---------- Task data ----------

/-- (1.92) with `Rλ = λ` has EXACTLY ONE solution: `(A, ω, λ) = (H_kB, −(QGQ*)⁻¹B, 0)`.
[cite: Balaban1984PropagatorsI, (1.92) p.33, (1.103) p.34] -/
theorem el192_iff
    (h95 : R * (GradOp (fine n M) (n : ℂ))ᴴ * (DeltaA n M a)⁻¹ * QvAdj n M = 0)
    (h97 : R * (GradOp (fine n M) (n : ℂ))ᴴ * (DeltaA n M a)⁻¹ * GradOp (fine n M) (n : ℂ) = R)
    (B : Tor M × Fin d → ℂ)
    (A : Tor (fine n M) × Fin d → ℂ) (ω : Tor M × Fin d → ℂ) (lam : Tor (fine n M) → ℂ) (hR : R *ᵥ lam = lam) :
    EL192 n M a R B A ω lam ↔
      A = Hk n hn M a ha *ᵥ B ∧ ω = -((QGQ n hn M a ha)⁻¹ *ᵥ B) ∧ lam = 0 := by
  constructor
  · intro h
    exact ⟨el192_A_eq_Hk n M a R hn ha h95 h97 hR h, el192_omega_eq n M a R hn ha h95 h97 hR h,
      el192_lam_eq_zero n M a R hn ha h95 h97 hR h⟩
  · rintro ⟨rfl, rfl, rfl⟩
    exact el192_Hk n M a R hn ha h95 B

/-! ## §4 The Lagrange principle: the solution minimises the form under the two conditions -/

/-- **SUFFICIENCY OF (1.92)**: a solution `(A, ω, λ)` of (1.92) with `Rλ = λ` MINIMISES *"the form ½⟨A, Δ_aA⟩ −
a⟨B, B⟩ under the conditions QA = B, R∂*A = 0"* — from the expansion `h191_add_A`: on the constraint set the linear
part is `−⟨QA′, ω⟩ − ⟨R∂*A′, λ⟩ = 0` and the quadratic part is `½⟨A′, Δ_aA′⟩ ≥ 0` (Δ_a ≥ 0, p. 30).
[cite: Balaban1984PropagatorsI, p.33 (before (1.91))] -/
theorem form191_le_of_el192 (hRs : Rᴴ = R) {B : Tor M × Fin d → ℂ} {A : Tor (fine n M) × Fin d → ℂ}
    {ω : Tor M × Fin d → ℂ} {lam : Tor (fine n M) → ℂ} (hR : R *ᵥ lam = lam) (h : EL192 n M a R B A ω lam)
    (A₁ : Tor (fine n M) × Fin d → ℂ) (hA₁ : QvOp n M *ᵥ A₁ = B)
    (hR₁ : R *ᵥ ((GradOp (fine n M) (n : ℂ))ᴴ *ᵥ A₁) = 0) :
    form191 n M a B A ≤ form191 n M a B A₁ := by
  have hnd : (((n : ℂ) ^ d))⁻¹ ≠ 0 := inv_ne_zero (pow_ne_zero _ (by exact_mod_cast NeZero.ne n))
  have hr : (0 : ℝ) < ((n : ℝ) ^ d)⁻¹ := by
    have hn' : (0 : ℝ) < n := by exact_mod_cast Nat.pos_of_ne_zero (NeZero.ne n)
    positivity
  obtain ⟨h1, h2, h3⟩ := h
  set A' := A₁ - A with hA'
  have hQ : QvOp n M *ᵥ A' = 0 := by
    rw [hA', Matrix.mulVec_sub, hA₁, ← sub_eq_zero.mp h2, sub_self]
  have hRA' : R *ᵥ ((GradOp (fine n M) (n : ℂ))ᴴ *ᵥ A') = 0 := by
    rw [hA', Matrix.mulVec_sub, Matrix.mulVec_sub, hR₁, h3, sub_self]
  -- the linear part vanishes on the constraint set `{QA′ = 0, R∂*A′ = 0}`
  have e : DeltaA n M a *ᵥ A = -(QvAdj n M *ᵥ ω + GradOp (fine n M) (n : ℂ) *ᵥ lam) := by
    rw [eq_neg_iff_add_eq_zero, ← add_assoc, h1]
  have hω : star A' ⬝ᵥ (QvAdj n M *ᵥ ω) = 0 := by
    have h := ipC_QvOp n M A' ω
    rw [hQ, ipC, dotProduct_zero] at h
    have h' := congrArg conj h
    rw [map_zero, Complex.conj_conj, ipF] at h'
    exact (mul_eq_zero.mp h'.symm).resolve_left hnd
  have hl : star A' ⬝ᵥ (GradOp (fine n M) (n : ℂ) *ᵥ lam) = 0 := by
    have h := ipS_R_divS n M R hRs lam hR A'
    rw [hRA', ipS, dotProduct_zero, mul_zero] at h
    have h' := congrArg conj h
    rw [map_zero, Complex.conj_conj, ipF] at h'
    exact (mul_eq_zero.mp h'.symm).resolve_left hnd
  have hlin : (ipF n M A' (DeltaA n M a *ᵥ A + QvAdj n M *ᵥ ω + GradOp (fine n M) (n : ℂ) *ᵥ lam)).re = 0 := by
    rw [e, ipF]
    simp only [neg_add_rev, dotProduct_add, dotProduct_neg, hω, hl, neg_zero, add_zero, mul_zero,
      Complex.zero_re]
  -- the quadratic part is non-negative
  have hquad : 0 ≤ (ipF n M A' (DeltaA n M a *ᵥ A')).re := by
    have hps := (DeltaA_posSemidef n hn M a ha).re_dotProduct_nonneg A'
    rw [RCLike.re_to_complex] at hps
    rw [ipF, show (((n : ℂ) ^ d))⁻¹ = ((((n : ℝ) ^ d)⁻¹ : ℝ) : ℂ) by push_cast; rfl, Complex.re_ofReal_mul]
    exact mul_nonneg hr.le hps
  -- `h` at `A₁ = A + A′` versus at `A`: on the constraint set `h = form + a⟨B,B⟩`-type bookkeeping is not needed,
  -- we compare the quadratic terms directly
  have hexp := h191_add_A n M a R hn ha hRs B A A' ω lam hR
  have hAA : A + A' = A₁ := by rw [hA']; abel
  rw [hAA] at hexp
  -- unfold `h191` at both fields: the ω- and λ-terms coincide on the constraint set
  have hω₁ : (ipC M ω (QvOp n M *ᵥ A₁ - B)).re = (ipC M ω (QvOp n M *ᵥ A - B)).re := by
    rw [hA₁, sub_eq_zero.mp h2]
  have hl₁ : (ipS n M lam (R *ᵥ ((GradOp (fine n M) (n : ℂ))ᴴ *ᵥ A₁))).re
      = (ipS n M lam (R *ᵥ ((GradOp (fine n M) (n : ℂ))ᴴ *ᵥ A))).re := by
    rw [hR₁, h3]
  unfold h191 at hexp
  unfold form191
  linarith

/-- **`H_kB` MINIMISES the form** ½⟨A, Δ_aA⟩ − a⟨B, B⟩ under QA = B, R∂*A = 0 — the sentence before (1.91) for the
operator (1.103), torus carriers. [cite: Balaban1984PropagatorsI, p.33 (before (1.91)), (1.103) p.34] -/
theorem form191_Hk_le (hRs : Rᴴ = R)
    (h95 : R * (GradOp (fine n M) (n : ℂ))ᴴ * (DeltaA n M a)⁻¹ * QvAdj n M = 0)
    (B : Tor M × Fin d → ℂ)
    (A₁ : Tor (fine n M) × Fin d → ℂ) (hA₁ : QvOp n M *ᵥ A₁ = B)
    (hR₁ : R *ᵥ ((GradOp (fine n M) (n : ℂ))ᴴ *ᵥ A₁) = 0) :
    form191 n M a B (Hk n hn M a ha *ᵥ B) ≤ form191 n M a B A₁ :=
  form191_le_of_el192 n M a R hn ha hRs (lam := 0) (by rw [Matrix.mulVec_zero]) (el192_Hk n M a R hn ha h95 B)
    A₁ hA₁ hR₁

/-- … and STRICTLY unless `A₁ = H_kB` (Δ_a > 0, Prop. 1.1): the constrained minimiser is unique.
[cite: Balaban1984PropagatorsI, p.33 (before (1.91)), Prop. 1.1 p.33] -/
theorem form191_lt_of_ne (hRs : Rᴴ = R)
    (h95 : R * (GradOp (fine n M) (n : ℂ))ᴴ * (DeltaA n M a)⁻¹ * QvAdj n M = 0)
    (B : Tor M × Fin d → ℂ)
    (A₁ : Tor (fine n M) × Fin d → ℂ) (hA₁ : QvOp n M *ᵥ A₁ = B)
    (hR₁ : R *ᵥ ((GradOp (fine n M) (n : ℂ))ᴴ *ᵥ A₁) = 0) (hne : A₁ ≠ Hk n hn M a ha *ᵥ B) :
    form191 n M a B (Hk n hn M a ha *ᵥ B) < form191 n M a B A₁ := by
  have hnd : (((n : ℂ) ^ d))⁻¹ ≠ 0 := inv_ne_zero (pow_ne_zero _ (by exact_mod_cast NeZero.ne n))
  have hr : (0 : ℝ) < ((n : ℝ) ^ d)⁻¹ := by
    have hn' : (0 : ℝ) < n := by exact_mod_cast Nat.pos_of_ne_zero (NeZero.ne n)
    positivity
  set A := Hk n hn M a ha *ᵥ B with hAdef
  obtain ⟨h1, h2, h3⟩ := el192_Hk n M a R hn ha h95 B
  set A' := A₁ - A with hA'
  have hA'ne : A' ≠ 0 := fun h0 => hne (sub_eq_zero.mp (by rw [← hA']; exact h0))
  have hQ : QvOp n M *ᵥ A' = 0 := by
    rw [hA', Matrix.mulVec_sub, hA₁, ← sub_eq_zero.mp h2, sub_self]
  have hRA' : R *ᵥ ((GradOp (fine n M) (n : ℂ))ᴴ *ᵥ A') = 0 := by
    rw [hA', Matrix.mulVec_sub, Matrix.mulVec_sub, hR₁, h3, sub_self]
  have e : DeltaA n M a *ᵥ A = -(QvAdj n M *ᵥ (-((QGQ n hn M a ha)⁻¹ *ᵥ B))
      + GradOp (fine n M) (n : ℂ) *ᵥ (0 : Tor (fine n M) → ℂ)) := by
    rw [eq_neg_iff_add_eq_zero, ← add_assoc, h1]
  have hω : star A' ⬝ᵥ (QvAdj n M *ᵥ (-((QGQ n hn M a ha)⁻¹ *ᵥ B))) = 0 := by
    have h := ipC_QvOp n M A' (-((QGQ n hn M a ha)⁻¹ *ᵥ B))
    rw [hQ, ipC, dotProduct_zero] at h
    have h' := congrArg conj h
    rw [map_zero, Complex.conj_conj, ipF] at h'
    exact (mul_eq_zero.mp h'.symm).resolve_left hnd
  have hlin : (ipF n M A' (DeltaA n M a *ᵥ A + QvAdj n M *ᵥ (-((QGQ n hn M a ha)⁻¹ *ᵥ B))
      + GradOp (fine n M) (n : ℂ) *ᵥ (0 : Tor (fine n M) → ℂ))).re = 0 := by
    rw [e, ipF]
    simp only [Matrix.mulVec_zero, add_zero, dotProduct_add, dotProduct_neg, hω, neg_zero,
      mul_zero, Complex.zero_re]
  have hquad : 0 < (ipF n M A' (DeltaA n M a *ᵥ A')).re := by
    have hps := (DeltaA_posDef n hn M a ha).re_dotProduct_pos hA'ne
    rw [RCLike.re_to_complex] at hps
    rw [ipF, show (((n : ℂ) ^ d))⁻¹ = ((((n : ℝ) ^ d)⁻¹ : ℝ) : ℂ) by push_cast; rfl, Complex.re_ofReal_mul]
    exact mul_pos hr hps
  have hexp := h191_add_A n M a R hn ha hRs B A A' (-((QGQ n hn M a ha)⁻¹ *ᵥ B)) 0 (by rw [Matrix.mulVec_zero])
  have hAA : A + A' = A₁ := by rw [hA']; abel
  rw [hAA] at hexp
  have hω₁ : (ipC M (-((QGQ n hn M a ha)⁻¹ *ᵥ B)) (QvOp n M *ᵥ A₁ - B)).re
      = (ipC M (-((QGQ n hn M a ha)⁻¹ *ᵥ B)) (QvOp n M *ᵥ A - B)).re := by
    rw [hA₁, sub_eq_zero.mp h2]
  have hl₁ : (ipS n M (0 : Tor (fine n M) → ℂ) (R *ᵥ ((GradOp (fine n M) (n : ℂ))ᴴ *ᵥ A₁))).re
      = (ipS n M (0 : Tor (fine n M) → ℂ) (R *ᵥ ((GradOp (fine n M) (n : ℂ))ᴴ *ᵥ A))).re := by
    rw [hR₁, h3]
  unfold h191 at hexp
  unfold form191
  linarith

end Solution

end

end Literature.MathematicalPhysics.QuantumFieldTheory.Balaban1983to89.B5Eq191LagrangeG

----------

> _Task directions_
Which lines of the entries above contain the string "only"? Copy each one.

> _Answer to this problem_
    simp only [neg_add_rev, dotProduct_add, dotProduct_neg, hω, hl, neg_zero, add_zero, mul_zero,
    simp only [Matrix.mulVec_zero, add_zero, dotProduct_add, dotProduct_neg, hω, neg_zero,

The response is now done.